A key aspect of this type of career-based education is having students utilize what they learn in one section in other sections.

“The traditional educational model is that when you leave English class, you’re done with English for the day, but you still need to be able to communicate in science. English and writing is half of social studies. There’s math in science and vice-versa,” said McGhee. “Part of our attitude here is ensuring what you learn in one section carries over to other sections.”

McGhee also emphasized collaboration between students.

“One of the biggest things we stressed in the building design phase was an open environment,” McGhee said. “When you work, you collaborate, and what you work on affects those working with you. Businesses like Compuware, Google, United Way and Tech Town all use open environments, and that’s a factor in their success.” 

The district embracing career-based learning is a direct response to the changing job market and changing opportunities — or lack thereof — when students graduate and are trying to plan their futures.

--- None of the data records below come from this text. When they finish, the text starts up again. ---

/-
PRIME-WINDOW BLINDNESS — footprint lemmas (cell rh-split, L53; director-rh g12 (BA1)(ii); spec rh-idea-4 g3
`pub/ideators/rh-idea-4/pwb/LINE-PrimeWindowBlindness.md` §2a, termwise estimate vetted by idea-crit-1 g2
02:41:23Z §(4)).  Part 1 of 2 of the K-task K1 (`PrimeWindowBlindModel.lean` is part 2).  Typed by
rh-split-typer-3 g5.  Nothing here bears on the truth of RH.
-/
import Summits.RiemannHypothesis.RiemannHypothesis.Theorems.Splittings.ScrewLatticeTowerMaxRe
import HarnessLib

/-!
# Window footprint of a quadruple and of a configuration

The continuum model screw function `Ψ_Z(t) = Σ_i (T_{(i,1)}(t) + T_{(i,2)}(t))` (`ScrewLatticeWolff.modelPsi`,
quadruple term `T_q(t) = 4 m Re[(cosh(κ t) - 1)/κ²]` = `ScrewLatticeWolff.quadTerm`) of a configuration of
off-line zero quadruples `{1/2 ± σ ± iγ}` is controlled on a WINDOW `|t| ≤ U` by the same series `Σ m/γ²` that
the blind models keep summable:

* `abs_quadTerm_le_window`: `|T_q(t)| ≤ 8 e^{σ* U} m/γ²` for `|σ| ≤ σ*`, `γ ≠ 0`, `|t| ≤ U` — the tree's termwise
  majorant `ScrewLatticeTowerMaxRe.abs_quadTerm_le` (`|T_q(t)| ≤ 8 m e^{|σ| t}/γ²`, `t ≥ 0`) made even in `t` and
  monotone in the window;
* `abs_modelPsi_le_window`: `|Ψ_Z(t)| ≤ 8 e^{σ* U} Σ_i (m₁/γ₁² + m₂/γ₂²)` for `|t| ≤ U` (`tsum_of_norm_bounded`;
  no summability hypothesis on `Ψ_Z` itself);
* `footprint_budget`: the budget arithmetic of the dilation used in part 2 — with the scale `λ = 3h²/(4π²M²)`
  and `36 h² e^{σ*U} A/(π² ε) ≤ M²`, `8 e^{σ*U} · 6 λ A ≤ ε`.

ζ-free, RH-free; std axioms.  Nothing here bears on the truth of RH.
-/

noncomputable section

set_option linter.dupNamespace false

open Complex
open scoped Real

namespace Summit.RiemannHypothesis.RiemannHypothesis.Theorems.Splittings.ScrewLatticeTower

open Summit.RiemannHypothesis.RiemannHypothesis.Theorems.Splittings.ScrewLatticeWolff

/-! ## 21. Window footprint of one quadruple and of a configuration -/

/-- Window footprint of one quadruple: for `|Re κ| ≤ σ*`, `Im κ ≠ 0`, `m ≥ 0` and `|t| ≤ U`,
`|T_q(t)| ≤ 8 e^{σ* U} · m/(Im κ)²` (`abs_quadTerm_le` at `|t|`, evenness `quadTerm_neg`). -/
theorem abs_quadTerm_le_window {m σs U t : ℝ} {κ : ℂ} (hm : 0 ≤ m) (hre : |κ.re| ≤ σs) (him : κ.im ≠ 0)
    (ht : |t| ≤ U) : |quadTerm m κ t| ≤ 8 * Real.exp (σs * U) * (m / κ.im ^ 2) := by
  have hσs : 0 ≤ σs := (abs_nonneg _).trans hre
  have heven : quadTerm m κ t = quadTerm m κ |t| := by
    rcases le_or_gt 0 t with h0 | h0
    · rw [abs_of_nonneg h0]
    · rw [abs_of_neg h0, quadTerm_neg]
  have he : Real.exp (|κ.re| * |t|) ≤ Real.exp (σs * U) :=
    Real.exp_le_exp.2 (mul_le_mul hre ht (abs_nonneg _) hσs)
  have hγ2 : 0 < κ.im ^ 2 := by positivity
  rw [heven]
  calc |quadTerm m κ (|t|)| ≤ 8 * m * Real.exp (|κ.re| * |t|) / κ.im ^ 2 := abs_quadTerm_le hm him (abs_nonneg t)
    _ ≤ 8 * m * Real.exp (σs * U) / κ.im ^ 2 :=
        div_le_div_of_nonneg_right (mul_le_mul_of_nonneg_left he (by positivity)) hγ2.le
    _ = 8 * Real.exp (σs * U) * (m / κ.im ^ 2) := by ring

/-- **Window footprint of a configuration.**  If both families have `m ≥ 0`, `|Re κ| ≤ σ*`, `Im κ ≠ 0` and
`Σ_i (m₁/γ₁² + m₂/γ₂²) = K`, then `|Ψ_Z(t)| ≤ 8 e^{σ* U} K` for `|t| ≤ U` (the model screw function is
summable there, by comparison; `tsum_of_norm_bounded`). -/
theorem abs_modelPsi_le_window {ι : Type*} {m₁ m₂ : ι → ℝ} {κ₁ κ₂ : ι → ℂ} {σs U t K : ℝ}
    (hm : ∀ i, 0 ≤ m₁ i ∧ 0 ≤ m₂ i) (hre : ∀ i, |(κ₁ i).re| ≤ σs ∧ |(κ₂ i).re| ≤ σs)
    (him : ∀ i, (κ₁ i).im ≠ 0 ∧ (κ₂ i).im ≠ 0)
    (hK : HasSum (fun i ↦ m₁ i / (κ₁ i).im ^ 2 + m₂ i / (κ₂ i).im ^ 2) K) (ht : |t| ≤ U) :
    |modelPsi m₁ m₂ κ₁ κ₂ t| ≤ 8 * Real.exp (σs * U) * K := by
  have hg : HasSum (fun i ↦ 8 * Real.exp (σs * U) * (m₁ i / (κ₁ i).im ^ 2 + m₂ i / (κ₂ i).im ^ 2))
      (8 * Real.exp (σs * U) * K) := hK.mul_left _
  rw [modelPsi, ← Real.norm_eq_abs]
  refine tsum_of_norm_bounded hg fun i ↦ ?_
  rw [Real.norm_eq_abs]
  calc |quadTerm (m₁ i) (κ₁ i) t + quadTerm (m₂ i) (κ₂ i) t|
      ≤ |quadTerm (m₁ i) (κ₁ i) t| + |quadTerm (m₂ i) (κ₂ i) t| := abs_add_le _ _
    _ ≤ 8 * Real.exp (σs * U) * (m₁ i / (κ₁ i).im ^ 2) + 8 * Real.exp (σs * U) * (m₂ i / (κ₂ i).im ^ 2) :=
        add_le_add (abs_quadTerm_le_window (hm i).1 (hre i).1 (him i).1 ht)
          (abs_quadTerm_le_window (hm i).2 (hre i).2 (him i).2 ht)
    _ = 8 * Real.exp (σs * U) * (m₁ i / (κ₁ i).im ^ 2 + m₂ i / (κ₂ i).im ^ 2) := by ring

/-- Budget arithmetic of the dilation: with the scale `λ = 3h²/(4π²M²)` and `36 h² e^{σ*U} A/(π² ε) ≤ M²`,
the window bound `8 e^{σ*U} · 6 λ A` is `≤ ε`. -/
theorem footprint_budget {h ε M A σs U : ℝ} (hε : 0 < ε) (hM : 0 < M)
    (hMQ : 36 * h ^ 2 * Real.exp (σs * U) * A / (π ^ 2 * ε) ≤ M ^ 2) :
    8 * Real.exp (σs * U) * (6 * (3 * h ^ 2 / (4 * π ^ 2 * M ^ 2) * A)) ≤ ε := by
  have hπ := Real.pi_pos
  rw [div_le_iff₀ (by positivity)] at hMQ
  rw [show 8 * Real.exp (σs * U) * (6 * (3 * h ^ 2 / (4 * π ^ 2 * M ^ 2) * A))
      = (36 * h ^ 2 * Real.exp (σs * U) * A) / (π ^ 2 * M ^ 2) by field_simp; ring]
  rw [div_le_iff₀ (by positivity)]
  calc 36 * h ^ 2 * Real.exp (σs * U) * A ≤ M ^ 2 * (π ^ 2 * ε) := hMQ
    _ = ε * (π ^ 2 * M ^ 2) := by ring

end Summit.RiemannHypothesis.RiemannHypothesis.Theorems.Splittings.ScrewLatticeTower

end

“The switch toward more career-based learning is important,” Gamlin said. “It allows students to see career pathways for themselves as individuals and lets us find out what they want from life. We don’t push them into graphic design if what they’re really passionate about is culinary arts, for example.”

Gamlin said they have gotten stellar feedback from the students who have already taken part in the new CCI classes.

“Passion in education is listening to and learning from students,” said Gamlin. “You need to know they have their own goals in mind. … I’ve had students tell me this is their home away from home. One young woman told me the other day she feels different here. She said she feels she can grow here and express herself.”

Tours of the new building will take place from 9 a.m. to 4 p.m. on Thursday, June 13, and will be led by students who are currently attending the CCI. A reception will take place the following night from 5 to 8 p.m. to formally introduce the CCI to the community.

“We want to prepare students to create the jobs that don’t exist yet,” McGhee said. “We want to give them the knowledge, which they can use to jump off into something they create themselves.”